The data posted by the President of the United States is currently being used by people who are telling a particular story—the story they want, not necessarily the story that is. And it’s a dangerously flat one.
Shortly after the President posted this table, a Tennessee congressman quote-tweeted it on X with the single word “Remigration,” which was subsequently retweeted by Stephen Miller, Deputy Chief of Staff for Policy in the White House.
The idea of “remigration” once sat tucked away in the dank corners of the far-right. It describes an effort to reverse migration patterns, returning foreigners to their place of birth (and hence, far away from “us”). This word, a recent favorite among the Reformed Christian Nationalists I study, has now entered mainstream political discourse. I mean, the official Twitter account for the Department of Homeland Security uses it.
And friends, that should trouble us. In a previous generation, we’d call this concept ethnic cleansing. But now we have sitting US representatives, senior advisors to the President, and official government agencies calling for “remigration,” and using data like this to bolster their case.
These folks are using the data to tell a very flat story of immigrants-as-invaders; of ethnic replacement; of fear and loathing of those who are different; of a perceived loss of a homeland, culture, or heritage. Data on place of birth and welfare is being selectively used to make the case that “we” are being overrun by “them.”
And I don’t think you need me to tell you what happens if this narrative goes unchallenged.

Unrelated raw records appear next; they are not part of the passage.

import Summits.CriticalPhenomena.PercolationContinuityZ3.Theorems.PercNearOneGluingNoHeavyLowerTailMajorityGluingQCertSym3TypeZParts
import HarnessLib

/-!
# Spec-only degree-3 orbit certificates, III: MERGE-BUILT count tables (`stepM`) and the fast digest `digestZ2` (lane prim-rate, constants-miner 1, gen 38)

Support file for the closed crux `NoHeavyLowerTail` (stmt-CriticalPhenomena-4575), majority-gluing line.  The relay-by-relay count tables of `…QCertSym3CountBridge`
(`tabM`, `tabF`) and `…QCertSym3TypeZ` (`tabG`) SORT the branched table (`msort2 fuel (stepU …)`, `n log n` with the merge-sort constant) after every relay.  But a
table is sorted by code, and shifting all codes by the constant `Bs^v` keeps it sorted — so one relay step is a `|cells|`-way MERGE of shifted copies (`stepM`: `merge2` of
`shiftTab (Bs^v)`, linear), followed by the run aggregation `aggr`.  Soundness needs no sortedness at all: `evalC_stepM : evalC g (stepM Bs cells l) = evalC g (stepU Bs cells l)`
(`merge2_perm`), hence `tabM2`/`tabF2`/`tabG2` evaluate like `tabU`/`tabF`/`tabG`, and the fast contribution list `contribsZ2` (`prodY2`, `rowY2`, `linY2`, `ell2Y2`, `pairY2`, `sqY2`)
evaluates like `contribsZ` (`evalC_contribsZ2`, entry by entry, no hypotheses).  `digestZ2`, `evalC_digestZ2`, and the gluing theorems `pos_of_digestsZ2` /
`pos_of_superdigestsZ2` mirror `…QCertSym3TypeZParts` (parts state `d.digestZ2 fuel = D` by `decide +kernel`; the glue and the theorem file are unchanged otherwise).
Kernel smoke test: `zSmoke3_digestZ2` (`digestZ2 = digestZ` on the m = 3 smoke part).  No sorries.
-/

namespace Summit.CriticalPhenomena.PercolationContinuityZ3.Theorems

namespace HubOnly
namespace QCert

/-! ### Merge-built table steps -/

/-- All codes shifted by `s` (order and coefficients kept). -/
def shiftTab (s : ℕ) (l : List (ℕ × ℤ)) : List (ℕ × ℤ) := l.map fun e => (e.1 + s, e.2)

/-- **One relay step by merging**: the `|cells|` shifted copies of the table merged by key (each copy is sorted when the table is). -/
def stepM (Bs : ℕ) : List ℕ → List (ℕ × ℤ) → List (ℕ × ℤ)
  | [], _ => []
  | v :: cells, l => merge2 (shiftTab (Bs ^ v) l) (stepM Bs cells l)

/-- The two-slot table built with merge steps. -/
def tabM2 (Bs A X B Y t : ℕ) : ℕ → List (ℕ × ℤ)
  | 0 => [(0, 1)]
  | n + 1 => aggr (stepM Bs (cellsAt A X B Y t n) (tabM2 Bs A X B Y t n))

/-- The one-slot (first slot varying) table built with merge steps. -/
def tabF2 (Bs A X a b : ℕ) : ℕ → List (ℕ × ℤ)
  | 0 => [(0, 1)]
  | n + 1 => aggr (stepM Bs (cellsAtF A X a b n) (tabF2 Bs A X a b n))

/-- The middle-slot table built with merge steps. -/
def tabG2 (Bs A X a b : ℕ) : ℕ → List (ℕ × ℤ)
  | 0 => [(0, 1)]
  | n + 1 => aggr (stepM Bs (cellsAtG A X a b n) (tabG2 Bs A X a b n))

noncomputable section

/-- Evaluating a shifted table. -/
theorem evalC_shiftTab (g : ℕ → ℝ) (s : ℕ) (l : List (ℕ × ℤ)) : evalC g (shiftTab s l) = evalC (fun c => g (c + s)) l := by
  unfold shiftTab evalC
  rw [List.map_map]
  rfl

/-- **The merge step evaluates like the branching step.** -/
theorem evalC_stepM (Bs : ℕ) (g : ℕ → ℝ) (l : List (ℕ × ℤ)) : ∀ cells : List ℕ, evalC g (stepM Bs cells l) = evalC g (stepU Bs cells l)
  | [] => by rw [evalC_stepU]; simp [stepM, evalC]
  | v :: cells => by
    rw [evalC_stepU, List.map_cons, List.sum_cons, stepM, evalC_perm g (merge2_perm _ _), evalC_append, evalC_shiftTab, evalC_stepM Bs g l cells,
      evalC_stepU]

/-- `tabM2` evaluates like the unmerged table `tabU` (hence like `tabM`). -/
theorem evalC_tabM2 (Bs A X B Y t : ℕ) : ∀ (n : ℕ) (g : ℕ → ℝ), evalC g (tabM2 Bs A X B Y t n) = evalC g (tabU Bs A X B Y t n)
  | 0, _ => rfl
  | n + 1, g => by
    rw [tabM2, tabU_succ, evalC_aggr, evalC_stepM]
    exact evalC_stepU_congr Bs _ (fun g' => evalC_tabM2 Bs A X B Y t n g') g

/-- `tabF2` evaluates like `tabF`. -/
theorem evalC_tabF2 (Bs A X a b fuel : ℕ) : ∀ (n : ℕ) (g : ℕ → ℝ), evalC g (tabF2 Bs A X a b n) = evalC g (tabF Bs A X a b fuel n)
  | 0, _ => rfl
  | n + 1, g => by
    rw [tabF2, tabF, evalC_aggr, evalC_aggr, evalC_stepM, evalC_perm g (msort2_perm fuel _)]
    exact evalC_stepU_congr Bs _ (fun g' => evalC_tabF2 Bs A X a b fuel n g') g

/-- `tabG2` evaluates like `tabG`. -/
theorem evalC_tabG2 (Bs A X a b fuel : ℕ) : ∀ (n : ℕ) (g : ℕ → ℝ), evalC g (tabG2 Bs A X a b n) = evalC g (tabG Bs A X a b fuel n)
  | 0, _ => rfl
  | n + 1, g => by
    rw [tabG2, tabG, evalC_aggr, evalC_aggr, evalC_stepM, evalC_perm g (msort2_perm fuel _)]
    exact evalC_stepU_congr Bs _ (fun g' => evalC_tabG2 Bs A X a b fuel n g') g

/-- Filtering by a key predicate commutes with evaluation-equality. -/
theorem evalC_filter_congr (g : ℕ → ℝ) (P : ℕ → Bool) {l l' : List (ℕ × ℤ)} (h : ∀ g' : ℕ → ℝ, evalC g' l = evalC g' l') :
    evalC g (l.filter fun e => P e.1) = evalC g (l'.filter fun e => P e.1) := by
  rw [← evalC_filter, ← evalC_filter, h]

end

namespace SymCert3

variable (c : SymCert3)

/-- Fast `prodY`. -/
def prodY2 (A X B Y t : ℕ) (z : ℤ) : List (ℕ × ℤ) := c.keyTab false false (t == c.base.D) z (tabM2 c.Bs A X B Y t c.base.m)

/-- Fast `rowY`. -/
def rowY2 (r : RowE3) : List (ℕ × ℤ) :=
  c.prodY2 (r.row.A ||| r.row.B) (r.row.X &&& r.row.Y) 0 (r.row.X ||| r.row.Y) r.t (-(r.row.n : ℤ)) ++ c.prodY2 r.row.A r.row.X r.row.B r.row.Y r.t (r.row.n : ℤ)

/-- Fast `linY`. -/
def linY2 (e : ℕ × ℕ × ℕ × ℕ) : List (ℕ × ℤ) :=
  (keyOfCode c.base.m c.Bs true (e.2.1 == c.base.D) (e.2.2.1 == c.base.D) (cvcode c.Bs c.base.m c.base.D e.2.1 e.2.2.1), -(e.2.2.2 : ℤ)) ::
    c.keyTab false (e.2.1 == c.base.D) (e.2.2.1 == c.base.D) (e.2.2.2 : ℤ) (tabF2 c.Bs 0 (2 ^ e.1) e.2.1 e.2.2.1 c.base.m)

/-- Fast `ell2Y`. -/
def ell2Y2 (e : ℕ × ℕ × ℕ) : List (ℕ × ℤ) :=
  (keyOfCode c.base.m c.Bs true (e.1 == c.base.D) (e.2.1 == c.base.D) (cvcode c.Bs c.base.m c.base.D e.1 e.2.1), (e.2.2 : ℤ) * c.base.cN) ::
    c.keyTab false (e.1 == c.base.D) (e.2.1 == c.base.D) (-((e.2.2 : ℤ) * c.base.cD))
      ((tabF2 c.Bs 0 0 e.1 e.2.1 c.base.m).filter fun t => decide (c.base.h ≤ popcDigits c.Bs t.1))

noncomputable section

/-- A key-mapped table depends only on the evaluations of the table. -/
theorem evalC_keyTab_congr (val : ℕ → ℝ) (di dj dk : Bool) (z : ℤ) {l l' : List (ℕ × ℤ)} (h : ∀ g : ℕ → ℝ, evalC g l = evalC g l') :
    evalC val (c.keyTab di dj dk z l) = evalC val (c.keyTab di dj dk z l') := by
  unfold keyTab; rw [evalC_map_key, evalC_map_key, h]

/-- `prodY2` evaluates like `prodY`. -/
theorem evalC_prodY2 (val : ℕ → ℝ) (A X B Y t : ℕ) (z : ℤ) : evalC val (c.prodY2 A X B Y t z) = evalC val (c.prodY A X B Y t z) :=
  c.evalC_keyTab_congr val _ _ _ z fun g => by rw [evalC_tabM2, evalC_tabM]

/-- `rowY2` evaluates like `rowY`. -/
theorem evalC_rowY2 (val : ℕ → ℝ) (r : RowE3) : evalC val (c.rowY2 r) = evalC val (c.rowY r) := by
  unfold rowY2 rowY; rw [evalC_append, evalC_append, evalC_prodY2, evalC_prodY2]

/-- `linY2` evaluates like `linY`. -/
theorem evalC_linY2 (val : ℕ → ℝ) (e : ℕ × ℕ × ℕ × ℕ) : evalC val (c.linY2 e) = evalC val (c.linY e) := by
  unfold linY2 linY evalC
  rw [List.map_cons, List.sum_cons, List.map_cons, List.sum_cons]
  congr 1
  exact c.evalC_keyTab_congr val _ _ _ _ fun g => evalC_tabF2 _ _ _ _ _ fuelY _ g

/-- `ell2Y2` evaluates like `ell2Y`. -/
theorem evalC_ell2Y2 (val : ℕ → ℝ) (e : ℕ × ℕ × ℕ) : evalC val (c.ell2Y2 e) = evalC val (c.ell2Y e) := by
  unfold ell2Y2 ell2Y evalC
  rw [List.map_cons, List.sum_cons, List.map_cons, List.sum_cons]
  congr 1
  exact c.evalC_keyTab_congr val _ _ _ _ fun g =>
    evalC_filter_congr g (fun x => decide (c.base.h ≤ popcDigits c.Bs x)) fun g' => evalC_tabF2 _ _ _ _ _ fuelY _ g'

end

end SymCert3

namespace SymCert3Z

variable (z : SymCert3Z)

/-- Fast `pairY`. -/
def pairY2 (f g : FormZ) (t : ℕ) (zz : ℤ) : List (ℕ × ℤ) :=
  if f.kd = 0 then
    (if g.kd = 0 then z.toS.prodY2 f.p f.q g.p g.q t zz
     else z.toS.keyTab false (g.p == z.base.D) (t == z.base.D) zz (tabF2 z.toS.Bs f.p f.q g.p t z.base.m))
  else
    (if g.kd = 0 then z.toS.keyTab (f.p == z.base.D) false (t == z.base.D) zz (tabG2 z.toS.Bs g.p g.q f.p t z.base.m)
     else [(keyOfCode z.base.m z.toS.Bs (f.p == z.base.D) (g.p == z.base.D) (t == z.base.D) (cvcode z.toS.Bs z.base.m f.p g.p t), zz)])

/-- Fast `sqY`. -/
def sqY2 (s : SqZ) : List (ℕ × ℤ) :=
  z.pairY2 s.f1 s.f1 s.t (-((s.n : ℤ) * s.a * s.a)) ++ z.pairY2 s.f1 s.f2 s.t ((s.n : ℤ) * s.a * s.b) ++
    z.pairY2 s.f2 s.f1 s.t ((s.n : ℤ) * s.a * s.b) ++ z.pairY2 s.f2 s.f2 s.t (-((s.n : ℤ) * s.b * s.b))

/-- **The fast type-space contribution list of a spec part.** -/
def contribsZ2 : List (ℕ × ℤ) :=
  (z.ell2.map z.toS.ell2Y2).flatten ++ (z.lin.map z.toS.linY2).flatten ++
    (z.rows.map fun ch => (ch.map fun r => z.toS.rowY2 (r.toE z.base.m)).flatten).flatten ++ (z.sqs.map fun ch => (ch.map z.sqY2).flatten).flatten

/-- **The fast digest.** -/
def digestZ2 (fuel : ℕ) : List (ℕ × ℤ) := aggr (msort2 fuel z.contribsZ2)

noncomputable section

/-- `pairY2` evaluates like `pairY`. -/
theorem evalC_pairY2 (val : ℕ → ℝ) (f g : FormZ) (t : ℕ) (zz : ℤ) : evalC val (z.pairY2 f g t zz) = evalC val (z.pairY f g t zz) := by
  unfold pairY2 pairY
  by_cases hf : f.kd = 0 <;> by_cases hg : g.kd = 0 <;> simp only [hf, hg, if_true, if_false]
  · exact z.toS.evalC_prodY2 val _ _ _ _ _ _
  · exact z.toS.evalC_keyTab_congr val _ _ _ _ fun g' => evalC_tabF2 _ _ _ _ _ SymCert3.fuelY _ g'
  · exact z.toS.evalC_keyTab_congr val _ _ _ _ fun g' => evalC_tabG2 _ _ _ _ _ SymCert3.fuelY _ g'

/-- `sqY2` evaluates like `sqY`. -/
theorem evalC_sqY2 (val : ℕ → ℝ) (s : SqZ) : evalC val (z.sqY2 s) = evalC val (z.sqY s) := by
  unfold sqY2 sqY
  simp only [evalC_append, evalC_pairY2]

/-- **The fast list evaluates like `contribsZ`.** -/
theorem evalC_contribsZ2 (val : ℕ → ℝ) : evalC val z.contribsZ2 = evalC val z.contribsZ := by
  unfold contribsZ2 contribsZ
  rw [evalC_append, evalC_append, evalC_append, evalC_append, evalC_append, evalC_append,
    SymCert3.evalC_flatten_congr val _ _ _ (fun e _ => z.toS.evalC_ell2Y2 val e),
    SymCert3.evalC_flatten_congr val _ _ _ (fun e _ => z.toS.evalC_linY2 val e),
    SymCert3.evalC_flatten_congr val _ _ _ (fun ch _ => SymCert3.evalC_flatten_congr val _ _ _ fun r _ => z.toS.evalC_rowY2 val (r.toE z.base.m)),
    SymCert3.evalC_flatten_congr val _ _ _ (fun ch _ => SymCert3.evalC_flatten_congr val _ _ _ fun s _ => z.evalC_sqY2 val s)]

/-- The fast digest evaluates like the enumerated contribution list of the translation. -/
theorem evalC_digestZ2 (hw : z.wfZ = true) (fuel : ℕ) (val : ℕ → ℝ) : evalC val (z.digestZ2 fuel) = evalC val z.toS.contribs3S := by
  unfold digestZ2
  rw [evalC_aggr, evalC_perm val (msort2_perm fuel _), z.evalC_contribsZ2, z.evalC_contribsZ hw]

/-- The parts' enumerated values are their fast digests' values. -/
theorem map_evalC_of_digestsZ2 (fuel : ℕ) (val : ℕ → ℝ) {l : List SymCert3Z} {D : List (List (ℕ × ℤ))}
    (hw : ∀ d ∈ l, d.wfZ = true) (hD : List.Forall₂ (fun d dg => d.digestZ2 fuel = dg) l D) :
    ((l.map toS).map fun d => evalC val d.contribs3S) = D.map (evalC val) := by
  induction hD with
  | nil => rfl
  | @cons d dg l' D' hdg _ ih =>
    rw [List.map_cons, List.map_cons, List.map_cons, ih fun d' hd' => hw d' (List.mem_cons_of_mem _ hd'), ← hdg, evalC_digestZ2 d (hw d (by simp))]

/-- **NONNEGATIVITY OF A GLUED CERTIFICATE FROM THE SPEC PARTS' FAST DIGESTS.** -/
theorem pos_of_digestsZ2 (b : Cert) (l : List SymCert3Z) (hb : ∀ d ∈ l, d.base = b) (hw : ∀ d ∈ l, d.wfZ = true) (fuel : ℕ)
    (D : List (List (ℕ × ℤ))) (hD : List.Forall₂ (fun d dg => d.digestZ2 fuel = dg) l D) (hruns : runsOK (msort2 fuel D.flatten) = true)
    (val : ℕ → ℝ) (hval : ∀ key, 0 ≤ val key) : 0 ≤ evalC val (SymCert3.concat b (l.map toS)).contribs3S := by
  rw [SymCert3.evalC_concat3 b val (l.map toS) (toS_bases b l hb), map_evalC_of_digestsZ2 fuel val hw hD, ← evalC_flatten]
  exact evalC_nonneg_of_runsOK_msort2 val hval fuel _ hruns

/-- **Two levels.** -/
theorem pos_of_superdigestsZ2 (b : Cert) (l : List SymCert3Z) (hb : ∀ d ∈ l, d.base = b) (hw : ∀ d ∈ l, d.wfZ = true) (fuel : ℕ)
    (D : List (List (ℕ × ℤ))) (hD : List.Forall₂ (fun d dg => d.digestZ2 fuel = dg) l D) (G : List (List (List (ℕ × ℤ)))) (hG : G.flatten = D)
    (E : List (List (ℕ × ℤ))) (hE : List.Forall₂ (fun g e => aggr (msort2 fuel g.flatten) = e) G E)
    (hruns : runsOK (msort2 fuel E.flatten) = true) (val : ℕ → ℝ) (hval : ∀ key, 0 ≤ val key) :
    0 ≤ evalC val (SymCert3.concat b (l.map toS)).contribs3S := by
  rw [SymCert3.evalC_concat3 b val (l.map toS) (toS_bases b l hb), map_evalC_of_digestsZ2 fuel val hw hD, ← evalC_flatten, ← hG,
    SymCert3.evalC_flatten_flatten, SymCert3.map_evalC_of_superdigests fuel val hE, ← evalC_flatten]
  exact evalC_nonneg_of_runsOK_msort2 val hval fuel _ hruns

/-- Smoke test (kernel): on the m = 3 smoke part the fast digest IS the digest (both are sorted and aggregated). -/
theorem zSmoke3_digestZ2 : zSmoke3.digestZ2 12 = zSmoke3.digestZ 12 := by
  decide +kernel

end

end SymCert3Z

end QCert
end HubOnly

end Summit.CriticalPhenomena.PercolationContinuityZ3.Theorems
/-- **The generic summand estimate.**  On the `ξ`-lattice (`d = 3`, `0 < ξ ≤ 1`), if `|f(x′)| ≤ c₁(ξ·max(1,|x−x′|))^{−p}`,
`|g(x′)| ≤ c₂(ξ·max(1,|x−x′|))^{−q}e^{−δξ|x−x′|}` and `|h(x′)| ≤ 3ξ·max(1,|x−x′|)` with `p + q + i = 3`, `i ≤ 2`, then
`|Σ_{x′}ξ^d·τ f(x′)g(x′)h(x′)| ≤ 3|τ|c₁c₂(1 + radialConst 3 δ 1 i)`: the displacement cancels one power and the remaining
`(ξ·max(1,|x−x′|))^{−(2−i)}e^{−δξ|x−x′|}` is summable (`sum_profile_le`, `sum_profile_one_le`, `sum_exp_le`).
[cite: Balaban1983Higgs3, (3.16) p.437, (3.26) p.441] -/
theorem sum_term_le (hd : P.d = 3) {ξ : ℝ} (hξ : 0 < ξ) (hξ1 : ξ ≤ 1) {δ : ℝ} (hδ : 0 < δ) {p q i : ℕ} (hpq : p + q + i = 3)
    (hi : i ≤ 2) {c₁ c₂ : ℝ} (hc₁ : 0 ≤ c₁) (hc₂ : 0 ≤ c₂) (τ : ℝ) (x : Site P j) (f g h : Site P j → ℝ)
    (hf : ∀ x' : Site P j, |f x'| ≤ c₁ * ((ξ * max (1 : ℝ) (supDist x x' : ℝ)) ^ p)⁻¹)
    (hg : ∀ x' : Site P j, |g x'| ≤
      c₂ * (((ξ * max (1 : ℝ) (supDist x x' : ℝ)) ^ q)⁻¹ * Real.exp (-(δ * (ξ * (supDist x x' : ℝ))))))
    (hh : ∀ x' : Site P j, |h x'| ≤ 3 * (ξ * max (1 : ℝ) (supDist x x' : ℝ))) :
    |∑ x' : Site P j, ξ ^ P.d * (τ * (f x' * g x') * h x')| ≤ 3 * |τ| * c₁ * c₂ * (1 + radialConst 3 δ 1 i) := by
  have hw : 0 ≤ ξ ^ P.d := by positivity
  have hpt : ∀ x' : Site P j, |ξ ^ P.d * (τ * (f x' * g x') * h x')| ≤ 3 * |τ| * c₁ * c₂ *
      (ξ ^ P.d * (((ξ * max (1 : ℝ) (supDist x x' : ℝ)) ^ (2 - i))⁻¹ * Real.exp (-(δ * (ξ * (supDist x x' : ℝ)))))) := by
    intro x'
    obtain ⟨u, hu⟩ : ∃ u : ℝ, u = ξ * max (1 : ℝ) (supDist x x' : ℝ) := ⟨_, rfl⟩
    have hu0 : 0 < u := by rw [hu]; exact mul_pos hξ (lt_max_of_lt_left one_pos)
    obtain ⟨e, he⟩ : ∃ e : ℝ, e = Real.exp (-(δ * (ξ * (supDist x x' : ℝ)))) := ⟨_, rfl⟩
    have he0 : 0 < e := by rw [he]; exact Real.exp_pos _
    have hf' := hf x'; have hg' := hg x'; have hh' := hh x'
    rw [← hu] at hf' hg' hh'; rw [← he] at hg'
    rw [← hu, ← he, abs_mul, abs_of_nonneg hw, abs_mul, abs_mul, abs_mul]
    have hkey : (u ^ p)⁻¹ * (u ^ q)⁻¹ * u = (u ^ (2 - i))⁻¹ := by
      have h3 : p + q = (2 - i) + 1 := by omega
      rw [← mul_inv, ← pow_add, h3, pow_succ, mul_inv, mul_assoc, inv_mul_cancel₀ hu0.ne', mul_one]
    calc ξ ^ P.d * (|τ| * (|f x'| * |g x'|) * |h x'|)
        ≤ ξ ^ P.d * (|τ| * (c₁ * (u ^ p)⁻¹ * (c₂ * ((u ^ q)⁻¹ * e))) * (3 * u)) := by
          refine mul_le_mul_of_nonneg_left ?_ hw
          exact mul_le_mul (mul_le_mul_of_nonneg_left (mul_le_mul hf' hg' (abs_nonneg _) (by positivity))
            (abs_nonneg τ)) hh' (abs_nonneg _) (by positivity)
      _ = 3 * |τ| * c₁ * c₂ * (ξ ^ P.d * (((u ^ p)⁻¹ * (u ^ q)⁻¹ * u) * e)) := by ring
      _ = 3 * |τ| * c₁ * c₂ * (ξ ^ P.d * ((u ^ (2 - i))⁻¹ * e)) := by rw [hkey]
  have hsum : ∑ x' : Site P j, ξ ^ P.d * (((ξ * max (1 : ℝ) (supDist x x' : ℝ)) ^ (2 - i))⁻¹ *
      Real.exp (-(δ * (ξ * (supDist x x' : ℝ))))) ≤ 1 + radialConst 3 δ 1 i := by
    have hR : radialConst P.d δ ξ i ≤ radialConst 3 δ 1 i := by rw [hd]; exact radialConst_mono 3 hδ hξ1 i
    interval_cases i
    · exact (sum_profile_le hd hξ hξ1 hδ x).trans (by linarith)
    · simp only [show 2 - 1 = 1 from rfl, pow_one]
      exact (sum_profile_one_le hd hξ hξ1 hδ x).trans (by linarith)
    · simp only [Nat.sub_self, pow_zero, inv_one, one_mul]
      exact (sum_exp_le hd hξ hξ1 hδ x).trans (by linarith)
  calc |∑ x' : Site P j, ξ ^ P.d * (τ * (f x' * g x') * h x')|
      ≤ ∑ x' : Site P j, |ξ ^ P.d * (τ * (f x' * g x') * h x')| := Finset.abs_sum_le_sum_abs _ _
    _ ≤ ∑ x' : Site P j, 3 * |τ| * c₁ * c₂ * (ξ ^ P.d * (((ξ * max (1 : ℝ) (supDist x x' : ℝ)) ^ (2 - i))⁻¹ *
          Real.exp (-(δ * (ξ * (supDist x x' : ℝ)))))) := Finset.sum_le_sum fun x' _ => hpt x'
    _ ≤ 3 * |τ| * c₁ * c₂ * (1 + radialConst 3 δ 1 i) := by
        rw [← Finset.mul_sum]
        exact mul_le_mul_of_nonneg_left hsum (by positivity)

/-- kernel: `|Π_{μμ′ν}[X,Y](x)| ≤ B_A + B_B` from bounds of its two graphs (`kerC = −kerA + kerB`). [cite: Balaban1983Higgs3, (3.26) p.441] -/
theorem Pi3_abs_le (ξ τ : ℝ) (X Y : Kernel P j) (dx : Fin P.d → Site P j → Site P j → ℝ) (μ μ' ν : Fin P.d) (x : Site P j)
    {BA BB : ℝ}
    (hA : |∑ x' : Site P j, ξ ^ P.d * (τ * (dAdjKernel ξ⁻¹ μ' X x x' * dAdjKernel ξ⁻¹ μ Y x' x) * dx ν x x')| ≤ BA)
    (hB : |∑ x' : Site P j, ξ ^ P.d * (τ * (X x x' * d2Kernel ξ⁻¹ μ' μ Y x' x) * dx ν x x')| ≤ BB) :
    |Pi3 ξ τ X Y dx μ μ' ν x| ≤ BA + BB := by
  have h : Pi3 ξ τ X Y dx μ μ' ν x =
      -(∑ x' : Site P j, ξ ^ P.d * (τ * (dAdjKernel ξ⁻¹ μ' X x x' * dAdjKernel ξ⁻¹ μ Y x' x) * dx ν x x')) +
        ∑ x' : Site P j, ξ ^ P.d * (τ * (X x x' * d2Kernel ξ⁻¹ μ' μ Y x' x) * dx ν x x') := by
    rw [← Finset.sum_neg_distrib, ← Finset.sum_add_distrib]
    simp only [Pi3, kerC, kerA, kerB]
    exact Finset.sum_congr rfl fun x' _ => by ring
  rw [h]
  refine (abs_add_le _ _).trans (add_le_add ?_ hB)
  rwa [abs_neg]

end Generic

/-! ## §3 The instance: every configuration with at least one `M` is convergent -/

section Instance

/-- kernel: drop the exponential of a profile bound. [folklore] -/
private theorem drop_exp {v c q t : ℝ} (hc : 0 ≤ c) (hq : 0 ≤ q) (ht : 0 ≤ t) (h : v ≤ c * (q * Real.exp (-t))) : v ≤ c * q :=
  h.trans (mul_le_mul_of_nonneg_left (mul_le_of_le_one_right hq (Real.exp_le_one_iff.mpr (by linarith))) hc)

The right story is far more complex. The reasons for migrant poverty and social safety net usage are complex. The right story is not the flat one, whispering that people from X, Y, or Z country are drains on social services. The right story must incorporate the whole picture: that we are a country which has historically welcomed immigrants for many different reasons, inviting them to set down roots in the United States. The consequences of these invitations have always had complex effects—and we are seeing one snapshot of that reality here. But it is just that: one snapshot; one angle; one slice.
For the sake of truth, we need to hear, and tell the whole story.
—Till next time.








Thoughtful and thought provoking as always, but I'm mostly delighted by the xkcd reference.
Doing the deep dive into data sets is difficult. Forming the resulting findings into nuanced insights is time intensive. Effectively communicating the whole picture of those insights to other people - Herculean. Thank you for doing the hard and thankless work of truth telling in a world obsessed with easy propaganda.